03. How It Works
Defining tools with JSON Schema
Every tool is defined by three things:
- Name. A unique identifier the model uses to refer to the tool (for example,
get_current_weather).
- Description. A plain-language explanation of what the tool does, when to use it, and any important constraints. The model reads this description to decide whether to call the tool. Poor descriptions lead to wrong or missed calls.

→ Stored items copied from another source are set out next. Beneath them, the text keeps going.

import Literature.NumberTheory.LFunctions.NoRealZeroCertificateReplay
import HarnessLib

/-!
# Kernel replay of the Lu–Zaman–Zhao certificates: a streamlined kernel checker and row lists

Topic `Literature/NumberTheory/LFunctions`. Two additions to the kernel (`decide +kernel`) side of the
replay of Lu–Zaman–Zhao's Table-1 certificates (arXiv:2602.03626, §2.1–§3; checker and soundness in
`NoRealZeroCertificateReplay.lean`), for the HEAVY rows (certificates needing primes beyond `2^15`,
replayed against longer verified tables):

* a STREAMLINED but extensionally equal search: `pick2` (Boolean tests `Nat.beq` / `cond` instead of
  decidable propositions), `rowSearch2` (the scaled right-hand side as a natural number, the stop test
  by `Nat.ble`), `rowOK2`, `dOK2`, `walk2`, `checkRange2` with `pick2_eq`, `rowSearch2_eq`,
  `rowOK2_eq`, `dOK2_eq`, `walk2_eq` and **`certifiedRange_of_checkRange2`** — the same meaning
  (`CertifiedRange (1/5) Q₀ Q₁ X`) at about 30 % fewer kernel reduction steps per prime term
  (measured on the farm, 2026-08-26: 0.28 ms/term against 0.40 ms/term);
* a ROW-LIST checker over a literal table: `checkListK T rows` — every row `(neg, |D|)` passes
  `rowOK2` — with **`certifiedAt_of_checkListK`** (`TableValid T →` every listed `D = sgnD neg |D|`
  is `CertifiedAt (1/5) D`): heavy rows are certified individually (no window is re-walked);
* the junction lemma for concatenating verified tables by a separating bound,
  `TableValid.append_of_bound` (`table15 ++ table16 ++ …`), with the one-pass Boolean bound checks
  `allPLt`, `allPGe`.

Definitions and theorems only; nothing is evaluated here; standard axioms.

## References

* W. Lu, A. Zaman, K. Zhao, *Dirichlet L-functions of quadratic characters have no exceptional
  zeros for moduli up to 10¹⁰*, Math. Comp. (2026), arXiv:2602.03626, §2.1–§3. [LuZamanZhao2026]
* H. L. Montgomery, R. C. Vaughan, *Multiplicative Number Theory I*, CUP 2007, §9.3.
  [MontgomeryVaughan2007]
-/

namespace Literature.NumberTheory.LFunctions
namespace LuZamanZhao2026
namespace Replay

open Literature.Analysis.ValidatedNumerics Literature.Analysis.ValidatedNumerics.NumericsMP

/-! ## The streamlined search -/

/-- `pick` with Boolean tests. [cite: MontgomeryVaughan2007, §9.3] -/
def pick2 (neg : Bool) (Dabs : ℕ) (e : PRow) : ℕ :=
  let t := Dabs % e.p
  bif Nat.beq e.p 2 then
    (bif Nat.beq t 0 then e.tZero
     else bif (Nat.beq (Dabs % 8) 1 || Nat.beq (Dabs % 8) 7) then e.tPlus else e.tMinus)
  else
    let a := bif neg then (bif Nat.beq t 0 then 0 else e.p - t) else t
    let c := eulerCode a e.p
    bif Nat.beq c 1 then e.tPlus else bif Nat.beq c 0 then e.tZero else e.tMinus

/-- `cond (Nat.beq a b)` is `if a = b`. [folklore] -/
private theorem cond_beq {α : Sort*} (a b : ℕ) (x y : α) :
    cond (Nat.beq a b) x y = if a = b then x else y := by
  cases h : Nat.beq a b
  · rw [if_neg (Nat.ne_of_beq_eq_false h)]; rfl
  · rw [if_pos (Nat.eq_of_beq_eq_true h)]; rfl

/-- `cond (beq a b || beq a c)` is `if a = b ∨ a = c`. [folklore] -/
private theorem cond_beq_or {α : Sort*} (a b c : ℕ) (x y : α) :
    cond (Nat.beq a b || Nat.beq a c) x y = if a = b ∨ a = c then x else y := by
  cases h : Nat.beq a b
  · cases h' : Nat.beq a c
    · rw [if_neg (by
        rintro (h1 | h1)
        · exact Nat.ne_of_beq_eq_false h h1
        · exact Nat.ne_of_beq_eq_false h' h1)]
      rfl
    · rw [if_pos (Or.inr (Nat.eq_of_beq_eq_true h'))]; rfl
  · rw [if_pos (Or.inl (Nat.eq_of_beq_eq_true h))]; rfl

/-- **`pick2 = pick`.** [cite: MontgomeryVaughan2007, §9.3] -/
theorem pick2_eq (neg : Bool) (Dabs : ℕ) (e : PRow) : pick2 neg Dabs e = pick neg Dabs e := by
  unfold pick2 pick
  simp only [cond_beq, cond_beq_or]
  cases neg <;> rfl

/-- The search with the scaled right-hand side as a NATURAL number `hN` and the stop test `hN ≤ k`
(`Nat.ble`), the accumulator forced to a numeral at every step. [cite: LuZamanZhao2026, §2.1 and (2.5)] -/
def rowSearch2 (neg : Bool) (Dabs : ℕ) (hN : ℕ) : List PRow → ℕ → Bool
  | [], _ => false
  | e :: T, acc =>
    match acc + pick2 neg Dabs e with
    | 0 => rowSearch2 neg Dabs hN T 0
    | k + 1 => bif Nat.ble hN k then true else rowSearch2 neg Dabs hN T (k + 1)

/-- `h < k + 1 ↔ h.toNat ≤ k` for an integer `h`. [folklore] -/
private theorem lt_succ_iff_toNat_le (h : ℤ) (k : ℕ) : h < ((k + 1 : ℕ) : ℤ) ↔ h.toNat ≤ k := by
  omega

/-- **`rowSearch2` with `hN = h.toNat` is `rowSearch` with `h`.** [cite: LuZamanZhao2026, §2.1 and (2.5)] -/
theorem rowSearch2_eq (neg : Bool) (Dabs : ℕ) (h : ℤ) (T : List PRow) :
    ∀ acc : ℕ, rowSearch2 neg Dabs h.toNat T acc = rowSearch neg Dabs h T acc := by
  induction T with
  | nil => intro acc; simp [rowSearch2, rowSearch]
  | cons e T ih =>
    intro acc
    simp only [rowSearch2, rowSearch, pick2_eq, ih]
    generalize acc + pick neg Dabs e = s
    cases s with
    | zero => rfl
    | succ k =>
      simp only
      by_cases hk : h < ((k + 1 : ℕ) : ℤ)
      · rw [if_pos hk]
        have : Nat.ble h.toNat k = true := Nat.ble_eq_true_of_le ((lt_succ_iff_toNat_le h k).1 hk)
        rw [this]; rfl
      · rw [if_neg hk]
        have : Nat.ble h.toNat k = false := by
          cases hb : Nat.ble h.toNat k
          · rfl
          · exact absurd ((lt_succ_iff_toNat_le h k).2 (Nat.le_of_ble_eq_true hb)) hk
        rw [this]; rfl

/-- `rowOK` with `rowSearch2`. [cite: LuZamanZhao2026, (2.5)] -/
def rowOK2 (R : MI) (T : List PRow) (neg : Bool) (Dabs : ℕ) : Bool :=
  match rhsHi R Dabs with
  | some h => rowSearch2 neg Dabs h.toNat T 0
  | none => false

/-- **`rowOK2 = rowOK`.** [cite: LuZamanZhao2026, (2.5)] -/
theorem rowOK2_eq (R : MI) (T : List PRow) (neg : Bool) (Dabs : ℕ) :
    rowOK2 R T neg Dabs = rowOK R T neg Dabs := by
  unfold rowOK2 rowOK
  cases rhsHi R Dabs with
  | none => rfl
  | some h => exact rowSearch2_eq neg Dabs h T 0

/-- `dOK` with `rowOK2`. [cite: LuZamanZhao2026, §2.1–§3] -/
def dOK2 (R : MI) (T : List PRow) (X : List ℤ) (neg : Bool) (m : ℕ) : Bool :=
  nonfundC T (sgnD neg m) || memZ (sgnD neg m) X || rowOK2 R T neg m

/-- `dOK2 = dOK`. [cite: LuZamanZhao2026, §2.1–§3] -/
theorem dOK2_eq (R : MI) (T : List PRow) (X : List ℤ) (neg : Bool) (m : ℕ) :
    dOK2 R T X neg m = dOK R T X neg m := by
  unfold dOK2 dOK; rw [rowOK2_eq]

/-- `walk` with `dOK2`. [folklore] -/
def walk2 (R : MI) (T : List PRow) (X : List ℤ) : ℕ → ℕ → Bool
  | 0, _ => true
  | fuel + 1, m =>
    dOK2 R T X false m && dOK2 R T X true m &&
      (match m + 1 with
        | 0 => false
        | k + 1 => walk2 R T X fuel (k + 1))

/-- `walk2 = walk`. [cite: LuZamanZhao2026, §2.1–§3] -/
theorem walk2_eq (R : MI) (T : List PRow) (X : List ℤ) :
    ∀ fuel : ℕ, walk2 R T X fuel = walk R T X fuel := by
  have hd : dOK2 = dOK := by
    funext R T X neg m; exact dOK2_eq R T X neg m
  intro fuel
  induction fuel with
  | zero => funext m; simp [walk2, walk]
  | succ fuel ih =>
    funext m
    simp only [walk2, walk, hd, ih]

/-- **The streamlined range checker** (same arguments and meaning as `checkRange`).
[cite: LuZamanZhao2026, §2.1–§3] -/
def checkRange2 (T : List PRow) (Q0 Q1 : ℕ) (X : List ℤ) : Bool :=
  match rI with
  | none => false
  | some R => walk2 R T X (Q1 - Q0) (Q0 + 1)

/-- **Soundness of `checkRange2`** (via `checkRange`). [cite: LuZamanZhao2026, §2.1–§3] -/
theorem certifiedRange_of_checkRange2 {T : List PRow} (hT : TableValid T) {Q0 Q1 : ℕ} {X : List ℤ}
    (h : checkRange2 T Q0 Q1 X = true) : CertifiedRange (1 / 5) Q0 Q1 X := by
  unfold checkRange2 at h
  split at h
  · exact absurd h Bool.false_ne_true
  rename_i R hR
  rw [walk2_eq R T X (Q1 - Q0)] at h
  have h' : checkRange T Q0 Q1 X = true := by
    unfold checkRange; rw [hR]; exact h
  exact certifiedRange_of_checkRange hT h'

/-! ## Row lists over a literal table -/

/-- **Row-list checker over a literal table** (for `decide +kernel`): every row `(neg, |D|)` passes the
Table-1 certificate test `rowOK2` over `T`. [cite: LuZamanZhao2026, §2.1–§3] -/
def checkListK (T : List PRow) (rows : List (Bool × ℕ)) : Bool :=
  match rI with
  | none => false
  | some R => rows.all fun r => rowOK2 R T r.1 r.2

/-- **Soundness of `checkListK`**: over a valid table every listed row is a certified discriminant.
[cite: LuZamanZhao2026, §2.1–§3] -/
theorem certifiedAt_of_checkListK {T : List PRow} (hT : TableValid T) {rows : List (Bool × ℕ)}
    (h : checkListK T rows = true) : ∀ r ∈ rows, CertifiedAt (1 / 5) (sgnD r.1 r.2) := by
  unfold checkListK at h
  split at h
  · exact absurd h Bool.false_ne_true
  rename_i R hR
  intro r hr
  have h' : rowOK2 R T r.1 r.2 = true := List.all_eq_true.1 h r hr
  rw [rowOK2_eq] at h'
  exact certifiedAt_of_rowOK (mem_rI hR) hT h'

/-- The discriminants of a row list. [cite: LuZamanZhao2026, §2.1–§3] -/
def rowsDK (rows : List (Bool × ℕ)) : List ℤ := rows.map fun r => sgnD r.1 r.2

/-- **Soundness of `checkListK`, discriminant form**: every member of `rowsDK rows` is certified.
[cite: LuZamanZhao2026, §2.1–§3] -/
theorem certifiedAt_of_mem_rowsDK {T : List PRow} (hT : TableValid T) {rows : List (Bool × ℕ)}
    (h : checkListK T rows = true) : ∀ D ∈ rowsDK rows, CertifiedAt (1 / 5) D := by
  intro D hD
  obtain ⟨r, hr, rfl⟩ := List.mem_map.1 hD
  exact certifiedAt_of_checkListK hT h r hr

/-! ## Concatenating verified tables -/

/-- Every prime of the table is `< b` (one pass). [folklore] -/
def allPLt (T : List PRow) (b : ℕ) : Bool := T.all fun e => Nat.blt e.p b

/-- Every prime of the table is `≥ b` (one pass). [folklore] -/
def allPGe (T : List PRow) (b : ℕ) : Bool := T.all fun e => Nat.ble b e.p

/-- **Junction of verified tables by a separating bound**: if both tables are valid, every prime of
the first is `< b` and every prime of the second is `≥ b`, the concatenation is a valid table.
[cite: LuZamanZhao2026, §2.2 and (2.3)] -/
theorem TableValid.append_of_bound {T₁ T₂ : List PRow} (h₁ : TableValid T₁) (h₂ : TableValid T₂)
    (b : ℕ) (hb₁ : allPLt T₁ b = true) (hb₂ : allPGe T₂ b = true) : TableValid (T₁ ++ T₂) := by
  refine h₁.append h₂ fun e₁ he₁ e₂ he₂ => ?_
  have h1 : e₁.p < b := by
    have := List.all_eq_true.1 hb₁ e₁ he₁
    simpa [Nat.blt_eq] using this
  have h2 : b ≤ e₂.p := by
    have := List.all_eq_true.1 hb₂ e₂ he₂
    simpa [Nat.ble_eq] using this
  omega

end Replay
end LuZamanZhao2026
end Literature.NumberTheory.LFunctions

- Input schema. A JSON Schema object describing the parameters the function expects: their names, types, whether they are required, and any constraints (enums, ranges, formats).
Example tool definition:
{
"type": "function",
"name": "get_current_weather",
"description": "Get the current weather for a location. Call this when the user asks about current weather conditions.",
"parameters": {
"type": "object",
"properties": {
"location": {
"type": "string",
"description": "City name or coordinates, e.g. 'Tokyo' or '35.67,139.65'"
},
"units": {
"type": "string",
"enum": ["celsius", "fahrenheit"],
"description": "Temperature units"
}
},
"required": ["location"],
"additionalProperties": false
},
"strict": true
}
The strict: true flag (supported by OpenAI and others) enforces that the model's output exactly matches the schema, eliminating malformed calls.
The request/response loop
The full interaction follows these steps:
Step 1: Request with tools:
The application sends a message (or conversation history) to the LLM API along with the list of tool definitions. The model now knows what tools are available.
Step 2: Tool call response:
If the model decides a tool is needed, its response contains a tool_calls array rather than (or in addition to) a text reply. Each entry in the array includes the tool name and the model's chosen argument values, encoded as a JSON string.
Step 3: Application executes the function:
The application parses the tool call, validates the arguments against the schema if needed, and runs the actual function (an API call, database query, calculation, file read, etc.). This execution happens entirely outside the model.
Step 4: Return the result:
The application appends the function output to the conversation with a role of tool (or function, depending on the provider), referencing the tool call ID so the model knows which call the result corresponds to.
Step 5: Final response:
The model receives the updated conversation including the tool result and generates its final text response, now grounded in real data.
This loop can repeat. If one tool result prompts the need for another tool call, the model can issue a second call before producing its final answer.
Parallel tool calls
Most modern providers support parallel tool calling: the model issues multiple tool calls in a single response turn rather than waiting for each result before requesting the next. This significantly reduces latency for tasks that require multiple independent pieces of information. A model asked to compare the weather in three cities can request all three weather lookups simultaneously.
Developers can disable parallel calls (setting parallel_tool_calls: false) when sequential execution is required for correctness or when downstream systems cannot handle concurrent requests.